## Entries shown:
════════════════

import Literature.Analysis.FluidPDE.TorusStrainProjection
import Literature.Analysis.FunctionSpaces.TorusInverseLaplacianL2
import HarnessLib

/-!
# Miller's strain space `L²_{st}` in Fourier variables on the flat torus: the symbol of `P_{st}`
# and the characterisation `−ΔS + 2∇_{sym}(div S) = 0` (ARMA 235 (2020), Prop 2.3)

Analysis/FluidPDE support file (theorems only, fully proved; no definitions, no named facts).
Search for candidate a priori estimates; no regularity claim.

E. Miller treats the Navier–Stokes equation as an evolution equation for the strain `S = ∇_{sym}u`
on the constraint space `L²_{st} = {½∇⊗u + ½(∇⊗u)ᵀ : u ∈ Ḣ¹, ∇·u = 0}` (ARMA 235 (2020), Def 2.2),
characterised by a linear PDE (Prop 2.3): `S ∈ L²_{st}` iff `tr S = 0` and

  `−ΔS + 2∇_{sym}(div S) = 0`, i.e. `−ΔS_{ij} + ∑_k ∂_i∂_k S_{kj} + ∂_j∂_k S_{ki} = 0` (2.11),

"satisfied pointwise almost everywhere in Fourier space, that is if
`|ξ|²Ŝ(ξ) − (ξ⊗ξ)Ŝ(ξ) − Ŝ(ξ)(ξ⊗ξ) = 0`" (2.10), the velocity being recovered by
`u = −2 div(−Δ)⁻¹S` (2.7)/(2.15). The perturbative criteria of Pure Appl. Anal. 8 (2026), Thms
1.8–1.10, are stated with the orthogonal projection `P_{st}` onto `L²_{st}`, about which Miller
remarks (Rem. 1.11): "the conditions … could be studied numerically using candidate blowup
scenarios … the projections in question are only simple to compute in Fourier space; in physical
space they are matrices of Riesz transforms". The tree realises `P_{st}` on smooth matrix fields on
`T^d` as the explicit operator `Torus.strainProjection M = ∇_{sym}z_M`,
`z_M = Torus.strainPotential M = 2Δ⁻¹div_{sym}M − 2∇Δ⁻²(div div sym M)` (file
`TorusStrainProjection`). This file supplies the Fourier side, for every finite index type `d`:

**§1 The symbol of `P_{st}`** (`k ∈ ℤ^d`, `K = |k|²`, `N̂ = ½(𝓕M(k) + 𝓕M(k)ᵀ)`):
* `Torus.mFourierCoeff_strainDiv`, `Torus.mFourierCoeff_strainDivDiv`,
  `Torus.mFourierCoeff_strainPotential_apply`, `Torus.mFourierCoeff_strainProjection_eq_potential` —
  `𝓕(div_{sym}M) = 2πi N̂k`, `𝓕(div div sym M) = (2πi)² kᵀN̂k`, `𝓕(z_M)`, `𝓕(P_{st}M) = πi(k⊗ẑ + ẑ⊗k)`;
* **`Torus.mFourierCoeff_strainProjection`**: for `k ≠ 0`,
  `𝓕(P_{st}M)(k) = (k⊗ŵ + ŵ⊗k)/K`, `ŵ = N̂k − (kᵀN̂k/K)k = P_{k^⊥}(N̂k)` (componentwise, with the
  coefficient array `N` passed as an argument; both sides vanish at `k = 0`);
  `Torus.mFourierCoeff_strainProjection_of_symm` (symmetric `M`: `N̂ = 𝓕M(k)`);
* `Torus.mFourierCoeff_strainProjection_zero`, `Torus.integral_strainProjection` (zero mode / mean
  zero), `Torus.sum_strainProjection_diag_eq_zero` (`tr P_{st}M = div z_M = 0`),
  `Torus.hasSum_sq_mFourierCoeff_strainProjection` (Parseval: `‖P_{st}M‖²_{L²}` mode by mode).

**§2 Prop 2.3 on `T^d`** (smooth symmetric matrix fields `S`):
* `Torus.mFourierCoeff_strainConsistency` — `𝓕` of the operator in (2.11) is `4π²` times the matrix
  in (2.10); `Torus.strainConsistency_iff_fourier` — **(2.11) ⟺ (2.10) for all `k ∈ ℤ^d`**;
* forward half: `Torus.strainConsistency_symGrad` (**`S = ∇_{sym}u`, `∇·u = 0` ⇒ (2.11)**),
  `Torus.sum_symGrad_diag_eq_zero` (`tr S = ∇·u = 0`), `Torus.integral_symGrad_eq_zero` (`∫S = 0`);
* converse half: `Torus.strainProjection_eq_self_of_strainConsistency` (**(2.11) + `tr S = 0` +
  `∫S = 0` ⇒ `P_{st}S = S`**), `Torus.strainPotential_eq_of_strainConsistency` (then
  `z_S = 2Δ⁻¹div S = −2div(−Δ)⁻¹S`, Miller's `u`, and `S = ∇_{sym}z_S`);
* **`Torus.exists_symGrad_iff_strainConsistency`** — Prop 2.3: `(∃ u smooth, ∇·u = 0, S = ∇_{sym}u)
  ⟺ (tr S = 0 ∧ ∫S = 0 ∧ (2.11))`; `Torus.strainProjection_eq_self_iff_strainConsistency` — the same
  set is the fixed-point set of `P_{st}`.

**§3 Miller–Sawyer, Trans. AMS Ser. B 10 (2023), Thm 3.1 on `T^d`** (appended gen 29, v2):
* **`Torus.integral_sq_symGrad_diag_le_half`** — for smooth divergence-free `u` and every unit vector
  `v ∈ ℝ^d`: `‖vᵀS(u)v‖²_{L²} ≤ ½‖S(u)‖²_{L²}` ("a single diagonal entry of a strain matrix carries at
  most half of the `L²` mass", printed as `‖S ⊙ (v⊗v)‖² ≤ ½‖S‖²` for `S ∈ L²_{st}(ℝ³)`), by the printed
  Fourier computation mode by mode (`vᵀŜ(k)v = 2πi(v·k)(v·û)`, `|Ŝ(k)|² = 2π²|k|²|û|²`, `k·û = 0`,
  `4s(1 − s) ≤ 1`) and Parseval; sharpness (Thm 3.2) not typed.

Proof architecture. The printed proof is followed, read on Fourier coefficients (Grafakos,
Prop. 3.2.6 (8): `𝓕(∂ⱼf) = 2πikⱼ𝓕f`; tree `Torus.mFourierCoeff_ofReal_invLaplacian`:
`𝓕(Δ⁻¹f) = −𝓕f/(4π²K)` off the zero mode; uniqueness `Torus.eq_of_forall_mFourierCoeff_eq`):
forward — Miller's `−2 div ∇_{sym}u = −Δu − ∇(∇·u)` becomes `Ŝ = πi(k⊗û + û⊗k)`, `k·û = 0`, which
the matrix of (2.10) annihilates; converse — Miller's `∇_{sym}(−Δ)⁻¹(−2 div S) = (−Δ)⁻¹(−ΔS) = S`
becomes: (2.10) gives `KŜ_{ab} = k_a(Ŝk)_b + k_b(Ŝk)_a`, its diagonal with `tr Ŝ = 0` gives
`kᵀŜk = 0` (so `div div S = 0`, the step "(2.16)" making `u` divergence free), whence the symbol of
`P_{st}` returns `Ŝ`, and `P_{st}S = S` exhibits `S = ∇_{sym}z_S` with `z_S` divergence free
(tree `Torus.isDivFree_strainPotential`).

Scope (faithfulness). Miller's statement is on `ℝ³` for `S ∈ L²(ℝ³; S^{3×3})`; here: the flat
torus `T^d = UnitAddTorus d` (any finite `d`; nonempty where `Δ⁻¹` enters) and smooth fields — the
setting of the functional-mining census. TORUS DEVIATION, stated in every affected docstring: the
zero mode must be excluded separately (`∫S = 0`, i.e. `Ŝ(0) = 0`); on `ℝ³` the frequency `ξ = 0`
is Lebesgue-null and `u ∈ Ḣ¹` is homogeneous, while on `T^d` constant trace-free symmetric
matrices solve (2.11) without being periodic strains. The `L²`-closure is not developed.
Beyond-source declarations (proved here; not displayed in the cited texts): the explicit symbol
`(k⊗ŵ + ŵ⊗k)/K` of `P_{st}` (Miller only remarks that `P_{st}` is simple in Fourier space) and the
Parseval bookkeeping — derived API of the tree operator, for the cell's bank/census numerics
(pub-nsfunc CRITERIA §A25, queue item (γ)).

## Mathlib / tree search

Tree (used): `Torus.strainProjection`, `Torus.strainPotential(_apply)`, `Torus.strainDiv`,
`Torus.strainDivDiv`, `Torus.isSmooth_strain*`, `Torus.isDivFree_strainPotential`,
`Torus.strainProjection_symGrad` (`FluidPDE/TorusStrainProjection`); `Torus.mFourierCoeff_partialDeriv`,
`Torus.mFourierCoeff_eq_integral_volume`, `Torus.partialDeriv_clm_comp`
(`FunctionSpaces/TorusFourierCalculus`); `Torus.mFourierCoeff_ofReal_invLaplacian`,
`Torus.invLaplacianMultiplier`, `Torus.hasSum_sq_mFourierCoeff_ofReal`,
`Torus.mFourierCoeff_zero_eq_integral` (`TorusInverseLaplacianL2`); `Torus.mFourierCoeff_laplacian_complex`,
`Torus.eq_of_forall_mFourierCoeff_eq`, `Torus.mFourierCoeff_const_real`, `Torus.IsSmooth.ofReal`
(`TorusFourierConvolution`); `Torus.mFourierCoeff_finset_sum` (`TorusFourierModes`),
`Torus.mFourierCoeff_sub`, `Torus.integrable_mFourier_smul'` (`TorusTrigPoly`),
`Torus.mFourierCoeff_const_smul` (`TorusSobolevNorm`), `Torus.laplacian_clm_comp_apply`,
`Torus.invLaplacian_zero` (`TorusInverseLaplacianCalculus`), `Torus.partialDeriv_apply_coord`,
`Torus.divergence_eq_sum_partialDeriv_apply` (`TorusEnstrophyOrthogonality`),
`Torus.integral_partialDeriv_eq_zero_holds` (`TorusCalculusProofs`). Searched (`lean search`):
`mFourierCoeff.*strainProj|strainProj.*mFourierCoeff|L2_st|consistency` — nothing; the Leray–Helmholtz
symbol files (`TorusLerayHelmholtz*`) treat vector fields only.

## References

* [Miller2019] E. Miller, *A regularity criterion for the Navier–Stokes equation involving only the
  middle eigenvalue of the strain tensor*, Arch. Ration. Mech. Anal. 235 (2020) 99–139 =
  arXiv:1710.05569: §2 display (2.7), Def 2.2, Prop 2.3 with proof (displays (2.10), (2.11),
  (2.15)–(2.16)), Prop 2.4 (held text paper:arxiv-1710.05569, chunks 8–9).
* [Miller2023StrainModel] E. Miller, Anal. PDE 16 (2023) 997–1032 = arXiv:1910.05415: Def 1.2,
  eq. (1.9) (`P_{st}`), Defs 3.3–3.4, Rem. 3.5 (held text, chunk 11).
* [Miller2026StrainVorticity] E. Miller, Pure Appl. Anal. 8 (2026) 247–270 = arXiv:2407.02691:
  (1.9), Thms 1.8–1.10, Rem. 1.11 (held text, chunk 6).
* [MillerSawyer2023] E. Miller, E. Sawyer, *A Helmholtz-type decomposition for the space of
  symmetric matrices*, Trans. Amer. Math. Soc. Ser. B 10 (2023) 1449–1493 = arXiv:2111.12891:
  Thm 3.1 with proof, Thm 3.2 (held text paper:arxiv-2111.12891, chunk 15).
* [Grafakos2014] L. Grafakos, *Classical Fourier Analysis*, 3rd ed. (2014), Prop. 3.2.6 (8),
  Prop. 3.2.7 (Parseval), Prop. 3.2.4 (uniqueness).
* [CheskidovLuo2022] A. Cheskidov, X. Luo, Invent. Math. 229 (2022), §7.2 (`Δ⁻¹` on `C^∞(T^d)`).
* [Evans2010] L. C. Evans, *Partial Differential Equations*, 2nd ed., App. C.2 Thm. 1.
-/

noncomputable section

════════════════

## Exercise aim:
Among the lines above, find those carrying the word "diagonal" and copy them out.

## Response for this exercise:
  `v ∈ ℝ^d`: `‖vᵀS(u)v‖²_{L²} ≤ ½‖S(u)‖²_{L²}` ("a single diagonal entry of a strain matrix carries at
becomes: (2.10) gives `KŜ_{ab} = k_a(Ŝk)_b + k_b(Ŝk)_a`, its diagonal with `tr Ŝ = 0` gives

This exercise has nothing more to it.